The `decision` field tells you what to do next:
- `"healed"` -- agent is healthy, session complete. No further action needed.
- `"more_repairs"` -- execute the commands in `commands` array. Commands with `whitelisted: true` are safe to auto-execute. Commands with `whitelisted: false` are recommendations for manual execution. Then call /api/v1/heal/results.
- `"escalate"` -- cannot fix automatically, needs human investigation.

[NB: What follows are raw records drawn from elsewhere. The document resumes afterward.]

/-- **(29), EVERY `d`**: `V₀(A) = V⁽³⁾(A) + V₄(A)` with the SAME totals `V⁽³⁾ = Σ_p η^d V⁽³⁾(A, ∂p)`, `V₄ = Σ_p η^d V₄(A, ∂p)`
of `B11Eq26ActionExpansion` (`V3`, `V4`; per plaquette (30) `eq30b`). [cite: Balaban1985Variational, (29)-(30) p.282] -/
theorem eq29_zpow (τ : 𝔸 →ₗ[ℂ] ℂ) (hτ : ∀ a b : 𝔸, τ (a * b) = τ (b * a)) (η : ℝ) (hη : η ≠ 0) (d : ℕ)
    (A : ι → S → 𝔸) :
    V0Z T U η d τ A = V3 T U η d τ A + V4 T U η d τ A := by
  rw [eq30a_zpow T U τ hτ η hη d A, V3, V4, ← Finset.sum_add_distrib]
  refine Finset.sum_congr rfl fun q _ => ?_
  rw [eq30b, mul_add]

/-- **`V₀(A)` IS AN ENTIRE FUNCTION OF `A`, EVERY `d`** (p. 282: «The action A(U₁U₀) is an analytic, and even an entire
function of A …, so V₀(A) is such a function also»), for `V0Z` — by (30) `eq30a_zpow` from the per-plaquette statement
`B11Eq90V0Derivative.differentiable_V0p` (the tree's `differentiable_V0` carries `4 ≤ d` through `eq30a`).
[cite: Balaban1985Variational, p.282, (26) p.282, (30) p.282] -/
theorem differentiable_V0Z (τ : 𝔸 →L[ℂ] ℂ) (hτ : ∀ a b : 𝔸, τ (a * b) = τ (b * a)) (η : ℝ) (hη : η ≠ 0) (d : ℕ) :
    Differentiable ℂ (fun A : ι → S → 𝔸 => V0Z T U η d (τ : 𝔸 →ₗ[ℂ] ℂ) A) := by
  have e : (fun A : ι → S → 𝔸 => V0Z T U η d (τ : 𝔸 →ₗ[ℂ] ℂ) A)
      = fun A => ∑ q ∈ posPlaq S ι, (η : ℂ) ^ d * V0p T U η (τ : 𝔸 →ₗ[ℂ] ℂ) A q.2.1 q.2.2 q.1 := by
    funext A; exact eq30a_zpow T U (τ : 𝔸 →ₗ[ℂ] ℂ) hτ η hη d A
  rw [e]
  refine Differentiable.fun_sum fun q _ => ?_
  exact (B11Eq90V0Derivative.differentiable_V0p T U η τ q.2.1 q.2.2 q.1).const_mul _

### POST /api/v1/heal/results

Send repair execution results back to the doctor for evaluation.

**Headers:**
- Content-Type: application/json
- Authorization: Bearer <signed-jwt>

**Request Body:**
```json
{
  "sessionId": "uuid-from-heal-response",
  "results": [
    { "action": "restart-daemon", "success": true, "output": "Daemon restarted successfully" },
    { "action": "prune-sessions", "success": false, "output": "Permission denied" }
  ],
  "postRepairHealth": { <optional fresh HealthReport after repairs> }
}
```

**Response (200):**
```json
{
  "decision": {
    "decision": "healed",
    "narrative": "All repairs succeeded. Agent is healthy.",
    "commands": [],
    "confidence": 0.92,
    "severity": "healthy"
  }
}
```

Repeat the loop: if decision is `"more_repairs"`, execute new commands and call /heal/results again.

## HealthReport Schema

The report object should contain these fields (all optional except framework):

```
{
  framework: "openclaw" | "hermes",
  version: string | null,
  host: string,
  timestamp: ISO 8601 string,
  runtime: { processAlive: bool, pid: number|null, uptimeSeconds: number|null },
  gateway: { alive: bool, port: number, latencyMs: number|null },
  integrations: [{ type: string, connected: bool, error: string|null, ... }],
  crons: [{ id: string, expression: string, lastStatus: "success"|"error"|"unknown", ... }],
  memory: { type: string, entryCount: number, storeReachable: bool, lastWrite: string|null, sizeBytes: number },
  model: { provider: string, modelId: string, apiReachable: bool, authValid: bool, latencyMs: number|null },
  disk: { homeDirMb: number, sessionsMb: number, logsMb: number, totalMb: number },
  personality: { file: string, exists: bool, wordCount: number },
  workspace: { files: {...}, skills: { count, names, validation }, pipeline: { exists, stageCount } } | null,
  configSnapshot: object | null,
  logsTail: string | null,
  sessions: { totalCount, oldestTimestamp, newestTimestamp, olderThan30Days, totalSizeMb },
  logAnalysis: { totalErrors, totalWarnings, topErrors: [{pattern, count, lastSeen}], errorRate },
  probes: [{ probe: string, success: bool, latencyMs, output, error }]
}
```

## Available Whitelisted Actions

### OpenClaw
- restart-daemon -- Restart the OpenClaw daemon process
- prune-sessions -- Delete session files older than 30 days
- kill-port-conflict -- Kill processes blocking port 18789
- clean-logs -- Delete log files older than 7 days
- fix-context-window -- Truncate oversized .jsonl files (>50MB)

### Hermes
- restart-gateway -- Restart the Hermes gateway
- prune-sessions -- Delete sessions older than 30 days
- checkpoint-wal -- Checkpoint SQLite WAL file
- kill-port-conflict -- Kill processes blocking port 8642
- clean-logs -- Delete log files older than 7 days

## Quickest Way (recommended)

Run this on the machine where your agent runs:

npx @agent-hospital/client heal

This handles the entire flow automatically: register, generate Ed25519 identity, detect framework, collect health, send to doctor, execute repairs, report back, loop until healed. No setup or API keys needed.

## Dashboard

View healing sessions and agent status at https://agent-hospital.ai

## Stateless Health Check

POST /api/v1/check-in -- returns status (healthy/warning/critical) without creating any records. Useful for quick polling.